S3 Migration from Linode to AWS

# S3 Migration from Linode to AWS

https://redhat.atlassian.net/browse/COCKPIT-1833

## Rationale

Moving any serious amount of test workload to ARR or TF requires all qcow downloads to be fast and reliable, i.e. in close proximity to the EC2 instances. As we can't have any truly local cache with either solution, let's move our primary image store and logs from Linode to ARR. That will also "deal with" all the excess traffic due to scrapers, who by now have learned to get past our Anubis proxy.

## Current image/log stores

The Cockpit CI infrastructure currently uses three S3 buckets on Linode:
- **cockpit-images.us-east-1** - Public qcow2 test images (US region)
- **cockpit-images.eu-central-1** - Private/internal RHEL qcow2 images (EU region)
- **cockpit-logs.us-east-1** - CI test logs, artifacts, and Prometheus metrics

These buckets are being migrated to AWS S3 as a prerequisite for moving the CI infrastructure itself from the company internal PSI OpenStack cluster to AWS EC2. The S3 migration happens first, then the compute migration will follow.

### Anubis Proxy Decision

**Initial approach: Public-read buckets without Anubis**

For the initial migration, we'll make public AWS S3 buckets public-read (matching the original Linode setup before scrapers became a problem). This keeps the migration simple and maintains existing access patterns.

The current Anubis deployment has become ineffective anyway, so it needs revisiting/tuning regardless of the migration.
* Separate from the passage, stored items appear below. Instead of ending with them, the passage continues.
import Summits.QuantumFields.BalabanUV.Beta.GAN24.Push3
import Summits.QuantumFields.BalabanUV.Beta.GAN24.EnvelopeBlockSum

/-!
# `BalabanUV.Beta.GAN24.Push3LegTelescope` — binder row G-an2-4 / (CONV-C), the row owner's CONTACT-TERM ROUTE (`HOME/b2b-balaban-gan24-p1/gen17/CT-ROUTE-v1.md`
# §3, `gen18/CT3-MECHANISM.md` v1.1 §(c)), module CT-3c §1: THE THREE-LEG PUSH `Push3.push₃ l r w S` IS ADDITIVE IN EACH OF ITS THREE LEG FAMILIES ON
# THE SUMMABLE CLASS, and the ONE-LEG-AT-A-TIME TELESCOPING IDENTITY
# `push₃ lᴱ rᴱ wᴱ S − push₃ lᴮ rᴮ wᴮ S = push₃ (lᴱ − lᴮ) rᴱ wᴱ S + push₃ lᴮ (rᴱ − rᴮ) wᴱ S + push₃ lᴮ rᴮ (wᴱ − wᴮ) S`.

NOT IN PRINT; OUR BOOKKEEPING (G-an2-4 formalisation swarm, leaf prover `b2b-balaban-gan24-formalise-leaf-01`, gen 58; the row owner gan24-p1-g18's invitation
`HOME/INBOX.md` 2026-08-21T12:47Z «CT-3c (assembly) = telescoping one leg at a time at the `push₃` level (leaf-01's `Push3`) … say MINE with the `push₃`
leg-additivity on the summable class as §1»; journal `CLAIMS.log` l.31499; names PROVISIONAL — the owner may rename / re-cut).  HONEST FRAMING (cell contract,
verbatim): «discharging `BetaPertH` makes Bałaban's UV stability UNCONDITIONAL — a real constructive-QFT result; it is NOT the continuum limit and NOT the Clay
problem.»  HONEST DEPENDENCY (verbatim): «continuum YM on T⁴ ⇐ BetaPertH ∧ nine spine estimates (0/9 proved); BetaPertH ⇐ (D1) ∧ (D4) ∧ CAP+tail; G-an2-4
gates asym, D1 and NE2/3/4.»

WHAT.  `Push3` (leaf-01 g43) typed `push₃ l r w S κ′ u′ := ffRead (Lk l ∘ vertexW w S κ′ u′ ∘ Rk r)` and its linearity IN THE TABLE `S`.  The
contact-term route compares the cubic read-out through the DRESSED composite legs `(lᴱ, rᴱ, wᴱ)` (leaf-03's `legChain (respStepBmSeq ρ Lc)`; an2's
`T^E = Π T^B + dz λ`, leaf-01 g57's `DressedLegUnits.legAct_legChain_eq_add_dz`) with the one through the UNDRESSED legs `(lᴮ, rᴮ, wᴮ)`, ONE LEG AT A TIME
(CT3-MECHANISM v1.1 §(c)).  This module is the linearity IN THE LEG FAMILIES that this needs, on the weakest natural class (NO `LegDecay` currency — the
owner's re-cut word (iii), journal l.31094): §1 pointwise `Lk_sub∕smul`, `Rk_sub∕smul`, `vertexW_smul_leg`, `vertexW_sub_leg` (BOUNDED
table legs, SUMMABLE table slices); §2 homogeneity `push₃_smul_left∕right∕table`, `push₃_neg_*` (hypothesis-free); §3 **ADDITIVITY ON THE SUMMABLE CLASS**
(left legs BOUNDED with SUMMABLE fine rows, right legs with SUMMABLE fine columns, table legs BOUNDED, table `LocStencil S Cs δ`, `0 < δ`):
`push₃_sub_left∕right∕table` (+ `_add_*`) — the `tsum`s split under «summable leg × bounded vertex» and «bounded `Lk l ∘ vertexW` × summable leg»
(`Push4NestAux.decays_vertexW_of_locStencil`, `abs_comp_Lk_le_of_decays`, `summable_Lk_row∕Rk_col`; `KernelWard.comp_sub_left∕right`); §4 **THE
TELESCOPING IDENTITY** `push₃_telescope` (term 1 both partners dressed, term 2 mixed, term 3 both undressed — the order of §(c)), the reverse order
`push₃_telescope'`, and the full multilinear expansion `push₃_sub_eq_multilinear` (CT-ROUTE v1 §3's «terms with ≥ 1 pure-gauge leg»); §5 the class from
BLOCK ENVELOPES (leaf-12's `EnvelopeBlockSum` currency = leaf-01 g57's `DressedLegEnvelope.exists_legChain_envelope`): `push₃_telescope_of_env`.
[folklore] throughout: dominated-`tsum` bookkeeping over leaf-17's `Push4` / `Push4NestAux`, leaf-01's `Push3`, leaf-12's `EnvelopeBlockSum` BY NAME; 0 `def`,
0 cited facts, 0 `def … : Prop`, 0 sorry.  NO estimate; asserts NO shape of Bałaban's stencils; discharges NOTHING of (hS, hSall) on (E); NOT the analysis of
CT-3c (leaf-02's `ContactOneGaugeCell*`, the owner's `Staircase*`); 0 wall binders; NEVER «G-an2-4 closed»; NOT D1, NOT BetaPertH, NOT continuum, NOT Clay.
-/

noncomputable section
import Summits.QuantumAdvantage.QuantumAdvantage.Theorems.WbwObfuscatedGluedTreesKowBbVocabulary
import Mathlib.Logic.Equiv.Prod
import Mathlib.Logic.Equiv.Sum
import Mathlib.Data.Fintype.BigOperators
import Mathlib.Data.Finset.Powerset
import Mathlib.Algebra.BigOperators.Ring.Finset
import Mathlib.Algebra.BigOperators.Group.Finset.Piecewise
import Mathlib.Tactic.Ring

/-!
# Stub `stub_collision` — birthday / union bound for uniformly random function tables
# (crux `WbwObfuscatedGluedTrees`, stmt-QuantumAdvantage-2340; line `knowledge-of-walk-split`, stage 5, lead c4)

Registered stub of the stage-5 skeleton `Cruxes/WbwObfuscatedGluedTrees/Lines/knowledge_of_walk_split.lean`
(target `…KnowledgeOfWalkSplit.BlackBox.BlackBoxSoundness`).  Pure finite combinatorics, no project content is
used (the vocabulary import only fixes the place of the file in the line): for a uniformly random function
`f : A → B`, an injective family of positions `ι : V → A` and a statistic `φ : B → C` all of whose fibres have
the same size ("equidistributed"),

  `P[∃ u ≠ v, φ (f (ι u)) = φ (f (ι v))] ≤ C(|V|, 2) / |C|`,

written cross-multiplied over the counting measure on `A → B`.  It is used twice in stage 5 (tag collisions of
a uniformly random function naming; collisions of a uniformly random tag table on the vertex labels).

Proof.  (a) One pair (`card_filter_pair_mul`): for `a ≠ a'` the functions with `φ (f a) = φ (f a')` number
exactly `|A → B| / |C|`: split `f ↦ (f a, f|_{≠ a})` along `Equiv.funSplitAt a B`; the event becomes
`{(b, g) | φ b = φ (g a')}`, of size `∑_g k = k · |{j // j ≠ a} → B|` with `k` the common fibre size, and
`k · |C| = |B|` because `B` is the disjoint union of the fibres (`Equiv.sigmaFiberEquiv`).  (b) Union bound
over the `C(|V|, 2)` two-element subsets `{u, v}` of `V` (`Finset.powersetCard 2`, `Finset.card_biUnion_le`),
each contributing the pair event of `ι u ≠ ι v`.  Degenerate cases need no separate treatment except `C = ∅`
(then the left-hand side is `0`).
-/

set_option linter.dupNamespace false

namespace Summit.QuantumAdvantage.QuantumAdvantage.Theorems.WbwObfuscatedGluedTrees.KnowledgeOfWalk.BlackBox

open Literature.Computability.Complexity Literature.Computability.QuantumComplexity
open Literature.Computability.QuantumComplexity.GluedTrees
open Literature.Computability.Cryptography Literature.Computability.Cryptography.ObfuscatedGluedTrees

/-- Fibre bookkeeping: if every fibre of `φ : B → C` has exactly `k` elements then `k * |C| = |B|`
(`B` is the disjoint union of the fibres, `Equiv.sigmaFiberEquiv`). [folklore] -/
private theorem fibre_mul_card {B C : Type} [Fintype B] [Fintype C] [DecidableEq C] (φ : B → C) (k : ℕ)
    (hk : ∀ c, Fintype.card {b // φ b = c} = k) : k * Fintype.card C = Fintype.card B := by
  rw [Fintype.card_congr (Equiv.sigmaFiberEquiv φ).symm, Fintype.card_sigma]
  simp only [hk, Finset.sum_const, Finset.card_univ, smul_eq_mul]
  exact Nat.mul_comm _ _

/-- One pair: for `a ≠ a'` in `A` and an equidistributed `φ : B → C` (all fibres of size `k`), the functions
`f : A → B` with `φ (f a) = φ (f a')` number exactly `|A → B| / |C|` (cross-multiplied). [folklore] -/
private theorem card_filter_pair_mul {A B C : Type} [Fintype A] [DecidableEq A] [Fintype B] [Fintype C]
    [DecidableEq C] (φ : B → C) (k : ℕ) (hk : ∀ c, Fintype.card {b // φ b = c} = k) {a a' : A}
    (hne : a ≠ a') :
    (Finset.univ.filter fun f : A → B => φ (f a) = φ (f a')).card * Fintype.card C =
      Fintype.card (A → B) := by
  -- (1) transport along `f ↦ (f a, f|_{≠ a})`
  have h1 : (Finset.univ.filter fun f : A → B => φ (f a) = φ (f a')).card =
      (Finset.univ.filter fun p : B × ({j // j ≠ a} → B) => φ p.1 = φ (p.2 ⟨a', hne.symm⟩)).card :=
    Finset.card_equiv (Equiv.funSplitAt a B) fun f => by simp
  -- (2) count the transported event fibrewise over the second coordinate
  have hG : ∀ g : {j // j ≠ a} → B, (∑ b : B, if φ b = φ (g ⟨a', hne.symm⟩) then 1 else 0) = k := by
    intro g
    rw [← hk (φ (g ⟨a', hne.symm⟩)), Fintype.card_subtype, Finset.card_filter]
  have h2 : (Finset.univ.filter fun p : B × ({j // j ≠ a} → B) => φ p.1 = φ (p.2 ⟨a', hne.symm⟩)).card =
      Fintype.card ({j // j ≠ a} → B) * k := by
    rw [Finset.card_filter, Fintype.sum_prod_type_right]
    exact (Finset.sum_congr rfl fun g _ => hG g).trans (by simp)
  rw [h1, h2, Fintype.card_congr (Equiv.funSplitAt a B), Fintype.card_prod, ← fibre_mul_card φ k hk]
  ring

/-- **Stub `stub_collision`** (birthday / union bound for uniform function tables): for a uniformly random
function `f : A → B`, an injective family of positions `ι : V → A` and an equidistributed statistic `φ : B → C`
(all fibres of the same size), the probability that two distinct positions carry the same statistic is at most
`C(|V|, 2) / |C|`, cross-multiplied over the counting measure on `A → B`. [folklore] -/
theorem stub_collision : ∀ {V A B C : Type} [Fintype V] [DecidableEq V] [Fintype A] [DecidableEq A] [Fintype B]
    [Fintype C] [DecidableEq C] (ι : V → A) (φ : B → C), Function.Injective ι →
    (∀ c₁ c₂ : C, Fintype.card {b // φ b = c₁} = Fintype.card {b // φ b = c₂}) →
    (Finset.univ.filter fun f : A → B => ∃ u v : V, u ≠ v ∧ φ (f (ι u)) = φ (f (ι v))).card * Fintype.card C ≤
      (Fintype.card V).choose 2 * Fintype.card (A → B) := by
  intro V A B C _ _ _ _ _ _ _ ι φ hι hφ
  classical
  -- `C` empty: the left-hand side vanishes
  rcases isEmpty_or_nonempty C with hC | ⟨⟨c₀⟩⟩
  · simp
  -- the common fibre size
  have hk : ∀ c, Fintype.card {b // φ b = c} = Fintype.card {b // φ b = c₀} := fun c => hφ c c₀
  -- the "all positions of `s` collide" events, indexed by finite sets of positions
  let E : Finset V → Finset (A → B) := fun s =>
    Finset.univ.filter fun f => ∀ u ∈ s, ∀ v ∈ s, φ (f (ι u)) = φ (f (ι v))
  -- union bound: the collision event is covered by the events of the two-element sets of positions
  have hsub : (Finset.univ.filter fun f : A → B => ∃ u v : V, u ≠ v ∧ φ (f (ι u)) = φ (f (ι v))) ⊆
      (Finset.powersetCard 2 (Finset.univ : Finset V)).biUnion E := by
    intro f hf
    simp only [Finset.mem_filter, Finset.mem_univ, true_and] at hf
    obtain ⟨u, v, huv, huv'⟩ := hf
    refine Finset.mem_biUnion.2 ⟨{u, v}, ?_, ?_⟩
    · exact Finset.mem_powersetCard.2 ⟨Finset.subset_univ _, Finset.card_pair huv⟩
    · simp only [E, Finset.mem_filter, Finset.mem_univ, true_and, Finset.mem_insert, Finset.mem_singleton]
      rintro u' (rfl | rfl) v' (rfl | rfl)
      exacts [rfl, huv', huv'.symm, rfl]
  -- each two-element event is a pair event of two distinct positions in `A`
  have hE : ∀ s ∈ Finset.powersetCard 2 (Finset.univ : Finset V),
      (E s).card * Fintype.card C ≤ Fintype.card (A → B) := by
    intro s hs
    obtain ⟨u, v, huv, rfl⟩ := Finset.card_eq_two.1 (Finset.mem_powersetCard.1 hs).2
    calc (E {u, v}).card * Fintype.card C
        ≤ (Finset.univ.filter fun f : A → B => φ (f (ι u)) = φ (f (ι v))).card * Fintype.card C := by
          refine Nat.mul_le_mul_right _ (Finset.card_le_card fun f hf => ?_)
          simp only [E, Finset.mem_filter, Finset.mem_univ, true_and] at hf ⊢
          exact hf u (by simp) v (by simp)
      _ = Fintype.card (A → B) := card_filter_pair_mul φ _ hk (hι.ne huv)
  calc (Finset.univ.filter fun f : A → B => ∃ u v : V, u ≠ v ∧ φ (f (ι u)) = φ (f (ι v))).card *
        Fintype.card C
      ≤ ((Finset.powersetCard 2 (Finset.univ : Finset V)).biUnion E).card * Fintype.card C :=
        Nat.mul_le_mul_right _ (Finset.card_le_card hsub)
    _ ≤ (∑ s ∈ Finset.powersetCard 2 (Finset.univ : Finset V), (E s).card) * Fintype.card C :=
        Nat.mul_le_mul_right _ Finset.card_biUnion_le
    _ = ∑ s ∈ Finset.powersetCard 2 (Finset.univ : Finset V), (E s).card * Fintype.card C := by
        rw [Finset.sum_mul]
    _ ≤ ∑ s ∈ Finset.powersetCard 2 (Finset.univ : Finset V), Fintype.card (A → B) := Finset.sum_le_sum hE
    _ = (Fintype.card V).choose 2 * Fintype.card (A → B) := by
        rw [Finset.sum_const, smul_eq_mul, Finset.card_powersetCard, Finset.card_univ]

end Summit.QuantumAdvantage.QuantumAdvantage.Theorems.WbwObfuscatedGluedTrees.KnowledgeOfWalk.BlackBox
import Summits.KontsevichZagierPeriods.KontsevichZagierPeriods.Theorems.K2SymbolChainsJensenMoveOutside
import Summits.KontsevichZagierPeriods.KontsevichZagierPeriods.Theorems.K2SymbolChainsGenericDifferentiability

/-!
# `JensenMove` (stmt-KontsevichZagierPeriods-5199, route K2SymbolChains) — proof of the crux

`JensenMove` — JENSEN IS A MOVE: over any `ℚ`-semialgebraic base `τ ⊆ ℝⁿ` with semialgebraic
weight `h` and centre `α = α₁ + iα₂` on `τ` (weight integrable against `1 + |log|α|²|`), the
unfolded torus representation `r` of `∫_τ h · J(α)`, `J(α) = ∫₀^{2π} log|e^{iφ} − α| dφ`
(coordinates `(x, s, u)`, `e(s) = ((1 − s²) + 2is)/(1 + s²)`, `u` between `1` and
`W_α = |e(s) − α(x)|²`, integrand `±h(x)/((1 + s²)u)`) and the unfolded representation `r′` of
`∫_τ h · 2π log⁺|α|` (single sheet `1 < u < |α|²`) satisfy `[r] − [r′] ∈ KZ.relations`.

Proof: the glued split (D-0019) of the crux into its three children, all landed —
`JensenMoveDisc` (`Theorems/K2SymbolChainsJensenMoveDisc.lean`: rotation to a real centre, base
cut `{|α| < 1} ∪ {|α| = 1}`, Jensen inside by doubling + radial constancy, Jensen on the circle
by doubling alone), `JensenMoveOutside` (`Theorems/K2SymbolChainsJensenMoveOutside.lean`:
rotation, the `log⁺` representation in normal form, signed product rule + Jensen inside for
`1/ρ`) and `GenericDifferentiability` (`Theorems/K2SymbolChainsGenericDifferentiability.lean`:
interior + piecewise smoothness of semialgebraic functions, BCR §2.9) — fed to the landed glue
`jensenMoveGlue_proof : JensenMoveDisc → JensenMoveOutside → GenericDifferentiability → JensenMove`
(`Theorems/K2SymbolChainsJensenMoveGlue.lean`: intersect the smooth loci of `α₁, α₂`, discard
the null remainder of the base and the locus `α = 0` (empty fibre), cut the rest into the regimes
`0 < |α| ≤ 1` / `|α| > 1` by rule 1a, and note that `r′` lives over the exterior regime up to a
null set). This is the crux-strategist's sorry-free line
`Cruxes/JensenMove/Lines/jensen_move_complete.lean` re-homed under `Theorems/` piece by piece by
lead c10 of crux stmt-KontsevichZagierPeriods-9129 (banking); the same chain for an arbitrary
subgroup `S ⊇ (1a) ∪ (1b) ∪ (2)` (no Newton–Leibniz move anywhere) is the support item
`JensenIsScissors`. No new definitions.
[Jensen 1899; Kontsevich–Zagier 2001, §1.2, rules 1)–2); Bochnak–Coste–Roy 1998, §§2.2, 2.8, 2.9]
[folklore]
-/

namespace Summit.KontsevichZagierPeriods.K2SymbolChains

/-- **JENSEN IS A MOVE** — the crux `K2SymbolChains.JensenMove` (stmt-KontsevichZagierPeriods-5199):
`[r] − [r′] ∈ KZ.relations` for the unfolded torus representation `r` of `∫_τ h · J(α)` and the
unfolded representation `r′` of `∫_τ h · 2π log⁺|α|`, over any `ℚ`-semialgebraic base with
semialgebraic weight and centre. Proof: the landed glue `jensenMoveGlue_proof` applied to the
three landed children `jensenMoveDisc_proof`, `jensenMoveOutside_proof`,
`genericDifferentiability_proof`. [Jensen 1899; Kontsevich–Zagier 2001, §1.2, rules 1)–2)]
[folklore] -/
theorem jensenMove_proof :
    Summit.KontsevichZagierPeriods.KontsevichZagierPeriods.Theses.K2SymbolChains.JensenMove :=
  jensenMoveGlue_proof jensenMoveDisc_proof jensenMoveOutside_proof genericDifferentiability_proof

end Summit.KontsevichZagierPeriods.K2SymbolChains
/-! ## 2. Sup-norm Gevrey bounds of the cutoff and of its derivative from the `L¹` Gevrey class (II.14) -/

/-- A cutoff vanishes with all its derivatives off `[-1/2, 1/2]`. [cite: DisertoriRivasseau2000, §II.2 (II.13) p0004:L12–16] -/
private theorem iteratedDeriv_cutoff_eq_zero {u : ℝ → ℝ} (hu : IsCutoff u) (k : ℕ) {y : ℝ} (hy : 1 / 2 < |y|) :
    iteratedDeriv k u y = 0 := by
  have hev : u =ᶠ[𝓝 y] (fun _ => (0 : ℝ)) := by
    have hopen : IsOpen {r : ℝ | 1 / 2 < |r|} := isOpen_lt continuous_const continuous_abs
    filter_upwards [hopen.mem_nhds hy] with r hr
    exact hu.eq_zero r hr
  rw [Filter.EventuallyEq.iteratedDeriv_eq k hev, iteratedDeriv_const]
  split_ifs <;> rfl

/-- In particular `u' = 0` off `[-1/2, 1/2]`. [cite: DisertoriRivasseau2000, §II.2 (II.13) p0004:L12–16] -/
private theorem deriv_cutoff_eq_zero {u : ℝ → ℝ} (hu : IsCutoff u) {r : ℝ} (hr : 1 / 2 < |r|) : deriv u r = 0 := by
  have h := iteratedDeriv_cutoff_eq_zero hu 1 hr
  rwa [iteratedDeriv_one] at h

/-- `u'` is smooth. [folklore] -/
private theorem contDiff_deriv_cutoff {u : ℝ → ℝ} (hu : IsCutoff u) : ContDiff ℝ ∞ (deriv u) := by
  have h := hu.smooth.iterate_deriv 1
  rwa [Function.iterate_one] at h

/-- All derivatives of a cutoff have compact support. [folklore] -/
private theorem hasCompactSupport_iteratedDeriv_cutoff {u : ℝ → ℝ} (hu : IsCutoff u) (k : ℕ) :
    HasCompactSupport (iteratedDeriv k u) := by
  refine HasCompactSupport.intro (isCompact_Icc : IsCompact (Icc (-(1 / 2 : ℝ)) (1 / 2))) fun r hr => ?_
  apply iteratedDeriv_cutoff_eq_zero hu k
  simp only [mem_Icc, not_and_or, not_le] at hr
  rcases hr with h | h
  · rw [abs_of_neg (by linarith)]; linarith
  · rw [abs_of_pos (by linarith)]; linarith

/-- The sup norm of a derivative is at most the `L¹` norm of the next one (fundamental theorem of calculus from a point
where the cutoff vanishes). [folklore] -/
private theorem abs_iteratedDeriv_le_integral {u : ℝ → ℝ} (hu : IsCutoff u) (k : ℕ) (y : ℝ) :
    |iteratedDeriv k u y| ≤ ∫ r, |iteratedDeriv (k + 1) u r| := by
  set a : ℝ := -(|y| + 1) with ha
  have hay : a ≤ y := by rw [ha]; linarith [neg_abs_le y]
  have hga : iteratedDeriv k u a = 0 :=
    iteratedDeriv_cutoff_eq_zero hu k (by rw [ha, abs_neg, abs_of_pos (by positivity)]; linarith [abs_nonneg y])
  have hdiff : Differentiable ℝ (iteratedDeriv k u) :=
    hu.smooth.differentiable_iteratedDeriv k (WithTop.coe_lt_coe.2 (ENat.coe_lt_top k))
  have hderiv : ∀ x, HasDerivAt (iteratedDeriv k u) (iteratedDeriv (k + 1) u x) x := fun x => by
    rw [iteratedDeriv_succ]; exact (hdiff x).hasDerivAt
  have hcont : Continuous (iteratedDeriv (k + 1) u) :=
    hu.smooth.continuous_iteratedDeriv (k + 1) (by exact_mod_cast le_top)
  have hftc := intervalIntegral.integral_eq_sub_of_hasDerivAt (fun x _ => hderiv x) (hcont.intervalIntegrable a y)
  rw [hga, sub_zero] at hftc
  rw [← hftc]
  have hint : Integrable (fun r => |iteratedDeriv (k + 1) u r|) :=
    (hcont.integrable_of_hasCompactSupport (hasCompactSupport_iteratedDeriv_cutoff hu (k + 1))).abs
  calc |∫ x in a..y, iteratedDeriv (k + 1) u x| ≤ ∫ x in a..y, |iteratedDeriv (k + 1) u x| :=
        intervalIntegral.abs_integral_le_integral_abs hay
    _ = ∫ x in Ioc a y, |iteratedDeriv (k + 1) u x| := intervalIntegral.integral_of_le hay
    _ ≤ ∫ r, |iteratedDeriv (k + 1) u r| := setIntegral_le_integral hint (Eventually.of_forall fun r => abs_nonneg _)

/-- `(n/e)^{n s} ≤ (n!)^s` (from `n^n/n! ≤ e^n`) — the Stirling step of the footnote to (II.14).
[cite: DisertoriRivasseau2000, §II.2 (II.14) p0004:L18–26] -/
private theorem div_exp_rpow_le_factorial_rpow (n : ℕ) {s : ℝ} (hs : 0 ≤ s) :
    ((n : ℝ) / Real.exp 1) ^ ((n : ℝ) * s) ≤ ((n ! : ℕ) : ℝ) ^ s := by
  have h0 : 0 ≤ (n : ℝ) / Real.exp 1 := by positivity
  rw [Real.rpow_mul h0, Real.rpow_natCast]
  refine Real.rpow_le_rpow (by positivity) ?_ hs
  rw [div_pow, Real.exp_one_pow, div_le_iff₀ (Real.exp_pos _)]
  have h := Real.pow_div_factorial_le_exp (x := (n : ℝ)) (Nat.cast_nonneg n) n
  rw [div_le_iff₀ (by positivity)] at h
  linarith

/-- `((k+1)!)^s ≤ (2^s)^k (k!)^s`. [folklore] -/
private theorem factorial_succ_rpow_le (k : ℕ) {s : ℝ} (hs : 0 ≤ s) :
    ((((k + 1)! : ℕ) : ℝ)) ^ s ≤ ((2 : ℝ) ^ s) ^ k * ((k ! : ℕ) : ℝ) ^ s := by
  have h1 : (((k + 1)! : ℕ) : ℝ) ≤ (2 : ℝ) ^ k * ((k ! : ℕ) : ℝ) := by
    rw [Nat.factorial_succ]
    push_cast
    have : (k : ℝ) + 1 ≤ (2 : ℝ) ^ k := by exact_mod_cast Nat.lt_two_pow_self
    exact mul_le_mul_of_nonneg_right this (by positivity)
  calc ((((k + 1)! : ℕ) : ℝ)) ^ s ≤ ((2 : ℝ) ^ k * ((k ! : ℕ) : ℝ)) ^ s := Real.rpow_le_rpow (by positivity) h1 hs
    _ = ((2 : ℝ) ^ s) ^ k * ((k ! : ℕ) : ℝ) ^ s := by
        rw [Real.mul_rpow (by positivity) (by positivity), ← Real.rpow_natCast, ← Real.rpow_mul (by norm_num),
          mul_comm (k : ℝ) s, Real.rpow_mul (by norm_num), Real.rpow_natCast]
We can re-add/fix Anubis proxy later if scraper problems actually emerge.

**AWS traffic cost model (future state after CI moves to AWS EC2):**
- ✅ **FREE**: EC2↔S3 in same region (infrastructure traffic - ~90% of volume)
- ✅ **FREE**: First 100GB/month internet egress (developers)
- 💰 **$0.09/GB**: Developer downloads beyond 100GB/month (negligible volume)

Sources:
- [AWS S3 Pricing 2026: All Tiers, Egress & Hidden Costs](https://leanopstech.com/blog/aws-s3-pricing-2026/)
- [AWS Data Transfer Pricing 2026: All Egress Fees](https://leanopstech.com/blog/aws-data-transfer-pricing-2026/)
- [Amazon S3 Pricing Explained](https://go-cloud.io/amazon-s3-pricing/)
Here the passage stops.